Tuesday, June 26, 2018

Trump wants to merge the US education and labor departments. It isn’t a terrible idea

For decades, Republicans have attempted, and failed, to abolish the US Department of Education. Former president Ronald Reagan was the first to try to take an axe to it in 1981, just two years after it was established by his democratic predecessor Jimmy Carter in 1979. Last year, House Republicans tried again.

Now the Trump administration has announced the latest idea to kill the agency, this time by merging it with the Department of Labor. As first reported by Education Week, the plan is part of the White House’s goal to shrink the federal government by eliminating what it considers inefficient or unwanted programs. Education professionals, already traumatized by the hostile approach of education secretary Betsy DeVos, are reacting with understandable horror.
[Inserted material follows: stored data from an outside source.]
import Mathlib
import Summits.Ventures.PercRepro2.HMFPendantB
import Summits.Ventures.PercRepro2.PendantBSideBound

/-!
# (ATT-b) is a theorem: (HCOV) at a pendant `a₃` at `b` holds outright (blind cell PercRepro2,
mine-2 g55, 2026-08-30; `conjectures/MINE-2.md` M2-119 addendum)

night-1 g6's `HMFPendantB.lean` reduced (HCOV) at a pendant `a₃` at `b` to the first-order
attachment functional (ATT-b)

  `attB = (Z + B_L)·s_LH + (Z + B_H)·s_HL − B_H·s_LL − B_L·s_HH ≥ 0`

(`s_LH = A_L B_H − Z x_LH`, `s_HL` the two BHK 1.4 cross-cluster slacks, `s_LL = Z x_LL − A_L B_L`,
`s_HH` the two van den Berg–Kahn same-side slacks of the `a₃`-free `Q`-law; census 0 / 584), through
the mean field and the diagonal theorem `DiagBA3.Gc_diag3_nonneg`.  The same-side / cross-side
bound of `PendantBSideBound.lean` (`same_side_le_cross`: `B_H·s_LL ≤ Z·s_LH`, and its mirror
`B_L·s_HH ≤ Z·s_HL`) gives **`attB_nonneg`**: `attB ≥ B_L·s_LH + B_H·s_HL ≥ 0`.  Hence

  **`HCov_pendant_a3_at_b_unconditional`**: (HCOV) holds at every instance with `a₃` a leaf at `b`,

with no (HCOV) hypothesis at all (the pendant-`a₃`-at-`b` class is not merely reducible but
closed), and the rule `HCov_pendant_a3_at_b` of `PendantA3BHCov.lean` is superseded there.
Own work; standard axioms.
-/

namespace Summit.Ventures.PercRepro2

namespace CovForm

namespace SideBound

section Att

variable {V : Type*} {E : Type*} [Fintype E] [DecidableEq E] [Fintype V] [DecidableEq V]
  {R : Type*} [Field R] [LinearOrder R] [IsStrictOrderedRing R]

omit [Fintype E] [DecidableEq E] [Fintype V] [DecidableEq V] [LinearOrder R] [IsStrictOrderedRing R] in
/-- Reordering an intersection of three events. -/
lemma inter_three_comm (Q A B : Set (Config E)) : Q ∩ A ∩ B = Q ∩ (B ∩ A) := by
  ext ω
  simp only [Set.mem_inter_iff]
  tauto

/-- **(ATT-b) is nonnegative**: `attB ≥ B_L·s_LH + B_H·s_HL ≥ 0` by the same-side / cross-side
bound and its mirror. -/
theorem attB_nonneg (p : E → R) (hp : IsProbVec p) (ends : E → Sym2 V) (o a₁ a₂ b : V) :
    0 ≤ HMFPendantB.attB p ends o a₁ a₂ b := by
  have h1 := same_side_le_cross p hp ends o a₁ a₂ b
  have h2 := same_side_le_cross_mirror p hp ends o a₁ a₂ b
  have h3 := cross_whole p hp ends o a₁ a₂ b
  have h4 := cross_whole_mirror p hp ends o a₁ a₂ b
  have hA := prob_nonneg hp (avoidAll ends a₂ {a₁} ∩ connEvent ends a₂ b)
  have hB := prob_nonneg hp (avoidAll ends a₂ {a₁} ∩ connEvent ends a₁ b)
  simp only [HMFPendantB.attB]
  rw [inter_three_comm (avoidAll ends a₂ {a₁}) (connEvent ends a₁ b) (connEvent ends a₁ o),
    inter_three_comm (avoidAll ends a₂ {a₁}) (connEvent ends a₂ b) (connEvent ends a₁ o),
    inter_three_comm (avoidAll ends a₂ {a₁}) (connEvent ends a₁ b) (connEvent ends a₂ o),
    inter_three_comm (avoidAll ends a₂ {a₁}) (connEvent ends a₂ b) (connEvent ends a₂ o)]
  nlinarith [mul_nonneg hB (sub_nonneg.2 h3), mul_nonneg hA (sub_nonneg.2 h4)]

/-- **(HCOV) at a pendant `a₃` at `b`, outright**: for `f = {a₃, b}` the only edge at `a₃` and every
admissible weight vector, `HCov p` holds with no hypothesis on smaller instances. -/
theorem HCov_pendant_a3_at_b_unconditional (p : E → R) (hp : IsProbVec p) (ends : E → Sym2 V)
    {f : E} {a₃ b : V} (hf : ends f = s(a₃, b)) (hleaf : ∀ e, a₃ ∈ ends e → e = f) (h3b : a₃ ≠ b)
    {o a₁ a₂ : V} (h31 : a₃ ≠ a₁) (h32 : a₃ ≠ a₂) (ho : o ≠ a₃) : HCov p ends o a₁ a₂ a₃ b :=
  HMFPendantB.HCov_pendant_b p ends hp hf hleaf h3b h31 h32 ho (attB_nonneg p hp ends o a₁ a₂ b)

end Att

end SideBound

end CovForm

end Summit.Ventures.PercRepro2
But there are reasons why merging the departments, or at least some of their functions, makes sense. One of the biggest challenges facing the US is remaining economically competitive in the decades, and centuries, to come. Aligning the two departments charged with developing the workforce under a shared vision and direction could help fix what so far has been a scattershot and ineffective approach.

There are lots of reasons to be wary, however. If Trump’s ambition is simply to reduce spending, it’s hard to imagine any merger would be engineered to protect and enhance the critical role of both departments. The timing is also suspicious. A pledge to merge the Department of Education out of existence would be a gift to conservatives a day after Trump was accused of caving into liberal protests over his administration’s hardline policy of separating families detained at the US-Mexico border. But that doesn’t mean the idea doesn’t have merit, given the extraordinary need for the US to cohere around an educational strategy that prepares its citizens for an uncertain future.

It’s no secret that the US education system isn’t producing workers who can fill the jobs of today, much less tomorrow. In a PwC survey of 104 CEOs (pdf), 32% said they were “extremely concerned” about not being able to find workers with the necessary skills.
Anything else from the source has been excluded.